For coding, write 10 small programs without Pandas: deduplicate records, calculate percentiles manually, parse ISO timestamps, group by date ranges, and handle missing keys in dictionaries.

Simulate conditions: 60 minutes, no autocomplete, one monitor. Use sample schemas from public telecom datasets or GitHub repos mimicking CDR (call detail records).

Practice verbalizing every assumption. Say it aloud: “I’m assuming that a user without a cancellation date is active. I’m treating zero usage as valid, not missing.” This mimics real interview expectations.

Finally, review Deutsche Telekom’s public data challenges — they’ve hosted Kaggle-style contests on customer segmentation. Those problems resemble actual interview prompts.

Mistakes to Avoid

BAD: Writing a 50-line SQL query with seven CTEs to solve a three-step problem.
GOOD: Using a single SELECT with conditional aggregation and clear column aliases.
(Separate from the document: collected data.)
import Literature.Probability.Percolation.ConstrainedClusters
import Literature.Probability.Percolation.SubgraphMonotonicity
import Literature.Probability.Percolation.CriticalContinuity
import HarnessLib

/-!
# The open rungs left by seat `solo-CriticalPhenomena-blind` (sharpest open statements, as conjecture nodes)

Everything strictly below (a)/(b) on the co-wedge / pore ladders is proved in the tree:
`Theorems/SoloBlindSparseFins`, `SoloBlindSquareFin` (fins with gaps `≫ log`), `SoloBlindGapFinsOwn`,
`SoloBlindPerforatedWalls` (Borel–Cantelli-sparse pores), and the ladders themselves in
`Literature.Probability.Percolation.ContinuityZ3Ladder` (the summit is (b) with a co-singleton pore set,
`percolationContinuityZ3_iff_poreRegion_cosingleton`; (a) is `fin_rung`'s hypothesis).  The three conjecture
Props below are NOT asserted; the two theorems record that (a) and (b) lie below the summit.

* (a) `FinRung` — the fully attached fin `{0 ≤ x₀ ∨ x₁ = 0}`: open (bounded gaps; a logarithm away from
  `SoloBlindSquareFin.theta_induce_sparseFin_criticalProbI_eq_zero_of_gaps`).
* (b) `PeriodicPores` — the periodically perforated plane, some period `k ≥ 2`: open (beyond first moments:
  `χ₁₁(p_c) = ∞`).
* (c) `LineRate` — summability of the critical half-space two-point function along a boundary line
  (numerically `τ ≈ n^{-1.95}`); the weakest rate that would move a rung (BK chain counting).
-/

open MeasureTheory Literature.Probability.Percolation Literature.Probability.LatticeModels

namespace Summit.CriticalPhenomena.PercolationContinuityZ3.Theorems.SoloBlindOpenRungs

/-- (a) FIN RUNG: the half-space with a perpendicular half-plane attached at every height does not percolate at
`p_c(ℤ³)`. Proved for attachment heights with gaps `≫ log j` (square fin); open for bounded gaps. -/
def FinRung : Prop :=
  ∀ h0, theta ((zdGraph 3).induce {x : Site 3 | 0 ≤ x 0 ∨ x 1 = 0}) ⟨0, h0⟩ (criticalProbI 3) = 0

/-- (b) PERIODICALLY PERFORATED PLANE: for some period `k ≥ 2`, `ℤ³` minus the plane `{x₀ = -1}` perforated at the
pores `kℤ²` does not percolate at `p_c(ℤ³)`. Proved for Borel–Cantelli-sparse pore sets; `k = 1` is the summit. -/
def PeriodicPores : Prop :=
  ∃ k : ℕ, 2 ≤ k ∧ ∀ h0, theta ((zdGraph 3).induce ({x : Site 3 | 0 ≤ x 0} ∪
    {x | x 0 ≤ -2 ∨ (x 0 = -1 ∧ (k : ℤ) ∣ x 1 ∧ (k : ℤ) ∣ x 2)})) ⟨0, h0⟩ (criticalProbI 3) = 0

/-- (c) THE RATE ("2x_s > 1"): the critical half-space two-point function from the origin is summable along a
boundary line. Numerically `τ ≈ n^{-1.95}`. With a constant it gives (a) by BK chain counting (claim C11). -/
def LineRate : Prop :=
  Summable (fun z : ℤ => ((bondPercolation (zdGraph 3) (criticalProbI 3))
    (openConnVia (withinGraph (zdGraph 3) {x : Site 3 | 0 ≤ x 0}) 0 (Function.update 0 2 z))).toReal)

/-- Each rung lies BELOW the summit: `θ_{G[S]} ≤ θ_G` (`theta_induce_le_holds`). -/
theorem finRung_of_percolationContinuityZ3
    (h : Literature.Probability.Percolation.PercolationContinuityZ3) : FinRung := by
  intro h0
  refine le_antisymm ?_ ?_
  · calc theta ((zdGraph 3).induce {x : Site 3 | 0 ≤ x 0 ∨ x 1 = 0}) ⟨0, h0⟩ (criticalProbI 3)
          ≤ theta (zdGraph 3) 0 (criticalProbI 3) := theta_induce_le_holds (zdGraph 3) _ 0 h0 _
      _ = 0 := h
  · unfold theta; exact measureReal_nonneg

/-- The periodically perforated plane (any period, here `k = 2`) lies BELOW the summit (`theta_induce_le_holds`). -/
theorem periodicPores_of_percolationContinuityZ3
    (h : Literature.Probability.Percolation.PercolationContinuityZ3) : PeriodicPores := by
  refine ⟨2, le_rfl, fun h0 => le_antisymm ?_ ?_⟩
  · calc theta ((zdGraph 3).induce ({x : Site 3 | 0 ≤ x 0} ∪
            {x | x 0 ≤ -2 ∨ (x 0 = -1 ∧ ((2 : ℕ) : ℤ) ∣ x 1 ∧ ((2 : ℕ) : ℤ) ∣ x 2)})) ⟨0, h0⟩
            (criticalProbI 3)
          ≤ theta (zdGraph 3) 0 (criticalProbI 3) := theta_induce_le_holds (zdGraph 3) _ 0 h0 _
      _ = 0 := h
  · unfold theta; exact measureReal_nonneg

end Summit.CriticalPhenomena.PercolationContinuityZ3.Theorems.SoloBlindOpenRungs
One interviewer said: “If I need to scroll to understand your query, you’ve already lost.”

BAD: Assuming all input data is clean during coding.
GOOD: Writing explicit checks for nulls, negative values, and format mismatches — even if the sample data looks perfect. In a 2025 round, a candidate added try-except blocks around date parsing. That single move earned a Strong Pass.
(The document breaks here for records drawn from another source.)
import Literature.NumberTheory.EllipticCurves.NeronModelExistence
import Literature.AlgebraicGeometry.Motives.AbelianVariety
import Mathlib.CategoryTheory.Monoidal.Cartesian.Grp
import HarnessLib

/-!
# Sections of group schemes over a ring: the Néron bijection `𝒩(R) ≃ E(K)` is a group
# isomorphism, and specialization of sections to a residue field is a group homomorphism

Proof-only companion (no definitions, no named facts, Mathlib + landed tree vocabulary only) to
`Literature.NumberTheory.EllipticCurves.NeronModelExistence` (`IsNeronModel.sectionsEquiv`: Liu,
*Algebraic Geometry and Arithmetic Curves*, §10.2.2, p. 499, "the canonical map `𝒩(S) → E(K)` is
bijective"; Bosch–Lütkebohmert–Raynaud, *Néron Models*, 1.2) and to
`Literature.AlgebraicGeometry.Motives.AlgPoints` (`K`-points `Spec K ⟶ X` of a `K`-scheme).

## Contents

* `IsNeronModel.sectionsEquiv_mul` (with `_one`, `_pow`, `_symm_mul`, `_symm_one`, `_symm_pow`):
  for a Néron model `𝒩 / R` of a group scheme `E / K`, the bijection
  `IsNeronModel.sectionsEquiv : (Spec R ⟶ 𝒩) ≃ (Spec K ⟶ E)` is MULTIPLICATIVE for Mathlib's group
  structures `Hom.group` on morphisms into a group object — the generic-fibre functor
  `Over.pullback (Spec K → Spec R)` is (cartesian) monoidal (`Functor.map_mul`), composition is
  multiplicative (`MonObj.comp_mul`, `MonObj.mul_comp` for the chosen group isomorphism
  `𝒩_K ≅ E`).  Hence a divisible `K`-point of `E` is the generic fibre of a divisible section
  (`IsNeronModel.exists_section_of_forall_exists_pow_eq`).
* `specialization_mul`, `specialization_left_comp_fst`: for ANY group scheme `𝒜 → Spec R` and any
  `R`-algebra `κ` that is a field, the specialization `s ↦ s_κ` of sections
  `s : Spec R ⟶ 𝒜` to `κ`-points of the fibre `𝒜_κ := 𝒜 ×_R κ`
  (`toUnit (Spec κ) ≫ ε ≫ (Over.pullback (Spec κ → Spec R)).map s`, an element of
  `AlgPoints 𝒜_κ κ`) is multiplicative and lies over `Spec κ → Spec R → 𝒜`.  Consequently
  (`pullback_map_eq_of_forall_exists_pow_eq`, `specialization_comp_left_eq_of_forall_exists_pow_eq`):
  **if `𝒜_κ(κ)` has no non-trivial divisible element, a divisible section `s` agrees with the
  unit section after base change to `κ`** — in the two shapes
  `(Over.pullback ι).map s = (Over.pullback ι).map 1` and `ι ≫ s.left = ι ≫ (1 : Spec R ⟶ 𝒜).left`,
  `ι = Spec.map (CommRingCat.ofHom (algebraMap R κ))`, which are the hypotheses of the rigidity
  theorems of `Literature.AlgebraicGeometry.Morphisms.SeparatedRigidityDedekind`
  (`Over.tensorUnit_hom_ext_of_forall_maximal_pullback` / `…_quotient`, two sections of a
  separated `R`-scheme over a Dedekind domain agreeing at infinitely many closed points are equal).
* `exists_eq_toUnit_comp`, `forall_exists_pow_eq_of_toUnit_comp`, `toUnit_comp_eq_one`: passage
  between `K`-points in the sense of `AlgPoints` (source `specOver K K`, structure map
  `Spec (algebraMap K K)`) and morphisms from the monoidal unit `𝟙_ (Over (Spec K))` (structure map
  `𝟙 (Spec K)`); `isIso_toUnit_specOver`.

## Why (route memo `HOME/staging/f/f-083/g2/F0369-FG-ROUTE.md`, junction J-c)

In the closed-point induction for FACT-LIST row F-0369 ([AbsTopIII] Rmk. 1.5.4 (i) p. 33: "by
restricting to various closed points of this variety, one reduces to the case where `k` itself is
an MLF"), a divisible point `x ∈ A(L)` of an abelian variety over the fraction field `L` of a
Dedekind domain `R'` extends (Néron mapping property of the proper smooth model furnished by
`exists_abelianScheme_away_holds` and `isNeronModel_of_isProper_of_smooth`) to a section `s_x` of
`𝒜 → Spec R'`; this file supplies steps 3–4 of the memo: `x ↦ s_x` and `s ↦ s_𝔪` are group
homomorphisms, so `s_x` is divisible and its specializations are trivial wherever the special fibre
has no divisible points (over `p`-adic residue fields:
`AlgPoints.eq_one_of_forall_exists_pow_eq_of_finite_padic`).  Classical; nothing here bears on
[IUTchIII] Cor. 3.12; typed ≠ discharged.

## References

* Q. Liu, *Algebraic Geometry and Arithmetic Curves*, OUP 2002, §10.2.2 (p. 499: the reduction map
  `E(K) = 𝒩(S) → 𝒩_s(k(s))`). [Liu2002]
* S. Bosch, W. Lütkebohmert, M. Raynaud, *Néron Models*, Springer 1990, §1.2. [BLRNeronModels1990]
* S. Mochizuki, *Topics in Absolute Anabelian Geometry III*, Rmk. 1.5.4 (i) p. 33.
  [MochizukiAbsTopIII2015]
-/

noncomputable section

universe u

open CategoryTheory CategoryTheory.Limits MonoidalCategory CartesianMonoidalCategory
open scoped MonObj CategoryTheory.Obj

namespace Literature.NumberTheory.EllipticCurves

open _root_.AlgebraicGeometry
open Literature.AlgebraicGeometry.Motives (SchemeOver specOver AlgPoints)

/-! ### The Néron bijection `𝒩(R) ≃ E(K)` is multiplicative -/

section SectionsMul

variable {R : Type u} [CommRing R] {K : Type u} [Field K] [Algebra R K]
variable {𝒩 : Over (Spec (.of R))} [GrpObj 𝒩] {E : Over (Spec (.of K))} [GrpObj E]

/-- The Néron bijection unfolded: `sectionsEquiv s = ε ≫ s_K ≫ e` with `ε : Spec K ≅ (Spec R)_K` the unit
isomorphism of the monoidal generic-fibre functor and `e : 𝒩_K ≅ E` the chosen group isomorphism
(Liu, §10.2.2, p. 499). [cite: Liu2002, §10.2.2 (p. 499)] -/
theorem IsNeronModel.sectionsEquiv_apply (h : IsNeronModel R K 𝒩 E)
    (s : 𝟙_ (Over (Spec (.of R))) ⟶ 𝒩) :
    h.sectionsEquiv s = (Functor.Monoidal.εIso (genericFibre R K)).hom ≫
      (genericFibre R K).map s ≫ h.exists_iso.choose.hom := by
  simp [IsNeronModel.sectionsEquiv, Iso.homCongr_apply]

/-- **The Néron bijection `𝒩(R) ≃ E(K)` is multiplicative** for the group structures on sections of the
group scheme `𝒩` and on `K`-points of the group scheme `E` (Mathlib's `Hom.group`): the generic-fibre
functor is monoidal (`Functor.map_mul`), precomposition is multiplicative (`MonObj.comp_mul`) and so is
postcomposition with the group isomorphism `𝒩_K ≅ E` (`MonObj.mul_comp`).  (Liu, §10.2.2, p. 499:
`E(K) = 𝒩(S)` as groups; BLR 1.2.) [cite: Liu2002, §10.2.2 (p. 499)] -/
theorem IsNeronModel.sectionsEquiv_mul (h : IsNeronModel R K 𝒩 E)
    (s t : 𝟙_ (Over (Spec (.of R))) ⟶ 𝒩) :
    h.sectionsEquiv (s * t) = h.sectionsEquiv s * h.sectionsEquiv t := by
  haveI : IsMonHom h.exists_iso.choose.hom := h.exists_iso.choose_spec
  rw [sectionsEquiv_apply, sectionsEquiv_apply, sectionsEquiv_apply, Functor.map_mul,
    MonObj.mul_comp, MonObj.comp_mul]

/-- The Néron bijection sends the unit section to the unit point. [cite: Liu2002, §10.2.2 (p. 499)] -/
theorem IsNeronModel.sectionsEquiv_one (h : IsNeronModel R K 𝒩 E) :
    h.sectionsEquiv (1 : 𝟙_ (Over (Spec (.of R))) ⟶ 𝒩) = 1 :=
  (MonoidHom.mk' (fun s => h.sectionsEquiv s) h.sectionsEquiv_mul).map_one

/-- The Néron bijection commutes with powers. [cite: Liu2002, §10.2.2 (p. 499)] -/
theorem IsNeronModel.sectionsEquiv_pow (h : IsNeronModel R K 𝒩 E)
    (s : 𝟙_ (Over (Spec (.of R))) ⟶ 𝒩) (n : ℕ) :
    h.sectionsEquiv (s ^ n) = h.sectionsEquiv s ^ n :=
  (MonoidHom.mk' (fun s => h.sectionsEquiv s) h.sectionsEquiv_mul).map_pow s n

/-- The inverse Néron bijection `E(K) → 𝒩(R)` (Néron extension of points) is multiplicative.
[cite: Liu2002, §10.2.2 (p. 499)] -/
theorem IsNeronModel.sectionsEquiv_symm_mul (h : IsNeronModel R K 𝒩 E)
    (x y : 𝟙_ (Over (Spec (.of K))) ⟶ E) :
    h.sectionsEquiv.symm (x * y) = h.sectionsEquiv.symm x * h.sectionsEquiv.symm y :=
  map_mul (MulEquiv.mk' h.sectionsEquiv h.sectionsEquiv_mul).symm x y

/-- The Néron extension of the unit point is the unit section. [cite: Liu2002, §10.2.2 (p. 499)] -/
theorem IsNeronModel.sectionsEquiv_symm_one (h : IsNeronModel R K 𝒩 E) :
    h.sectionsEquiv.symm (1 : 𝟙_ (Over (Spec (.of K))) ⟶ E) = 1 :=
  map_one (MulEquiv.mk' h.sectionsEquiv h.sectionsEquiv_mul).symm

/-- The Néron extension of points commutes with powers. [cite: Liu2002, §10.2.2 (p. 499)] -/
theorem IsNeronModel.sectionsEquiv_symm_pow (h : IsNeronModel R K 𝒩 E)
    (x : 𝟙_ (Over (Spec (.of K))) ⟶ E) (n : ℕ) :
    h.sectionsEquiv.symm (x ^ n) = h.sectionsEquiv.symm x ^ n :=
  map_pow (MulEquiv.mk' h.sectionsEquiv h.sectionsEquiv_mul).symm x n

/-- A point admitting `n`-th roots for all `n ≥ 1` extends to a section admitting `n`-th roots for all
`n ≥ 1` (roots extend by the Néron property and the extension is multiplicative).
[cite: Liu2002, §10.2.2 (p. 499)] -/
theorem IsNeronModel.forall_exists_pow_eq_sectionsEquiv_symm (h : IsNeronModel R K 𝒩 E)
    (x : 𝟙_ (Over (Spec (.of K))) ⟶ E)
    (hx : ∀ n : ℕ, 0 < n → ∃ y : 𝟙_ (Over (Spec (.of K))) ⟶ E, y ^ n = x) :
    ∀ n : ℕ, 0 < n → ∃ t : 𝟙_ (Over (Spec (.of R))) ⟶ 𝒩, t ^ n = h.sectionsEquiv.symm x := by
  intro n hn
  obtain ⟨y, hy⟩ := hx n hn
  exact ⟨h.sectionsEquiv.symm y, by rw [← sectionsEquiv_symm_pow, hy]⟩

end SectionsMul

/-! ### Specialization of sections to a residue field -/

section Specialization

variable {R : Type u} [CommRing R] (𝒜 : Over (Spec (.of R))) [GrpObj 𝒜]
  (κ : Type u) [Field κ] [Algebra R κ]

/-- The morphism `toUnit : specOver κ κ ⟶ 𝟙_ (Over (Spec κ))` from `Spec κ` with structure map
`Spec (algebraMap κ κ)` to `Spec κ` with structure map `𝟙` is an isomorphism (both are `Spec κ`;
`algebraMap κ κ = id`; `κ`-points as `κ`-morphisms `Spec κ → X`, Hartshorne II Ex. 2.7).
[cite: Hartshorne1977, II Ex. 2.7] -/
theorem isIso_toUnit_specOver : IsIso (toUnit (specOver κ κ)) := by
  let i : specOver κ κ ≅ 𝟙_ (Over (Spec (.of κ))) := Over.isoMk (Iso.refl _) (by
    simp only [Over.mk_hom, Algebra.algebraMap_self, CommRingCat.ofHom_id, Spec.map_id]
    rfl)
  rw [toUnit_unique (toUnit (specOver κ κ)) i.hom]
  infer_instance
BAD: Jumping into code without clarifying the goal.
GOOD: Asking: “Should I include test accounts?” or “Is the focus on precision or recall for churn flags?” One candidate asked whether to optimize for engineering maintainability or business insight speed. The interviewer noted: “That’s a principal data scientist question — not junior level.”

FAQ

Do they use LeetCode-style algorithm questions?

No. The coding round focuses on data manipulation, not data structures. You won’t see binary trees or dynamic programming. You will see malformed CSVs, inconsistent timestamps, and nested event logs. The challenge is correctness in chaos, not algorithmic elegance.

Is Python the only coding language accepted?

Yes. All coding interviews are in Python 3.x. You cannot use R, Scala, or SQL. The environment is basic — no Jupyter, no libraries beyond built-ins. You’re expected to know how to iterate, parse strings, and manage dictionaries without external tools.

What’s the salary range for data scientists at Deutsche Telekom in 2026?

For mid-level roles (2–4 years experience), base salaries range from €68,000 to €82,000 in Bonn and Darmstadt, €74,000 to €89,000 in Berlin. Total compensation includes a performance bonus (8–12%) and benefits like subsidized mobile plans and public transit passes. Senior roles start at €95,000 with equity-like incentives.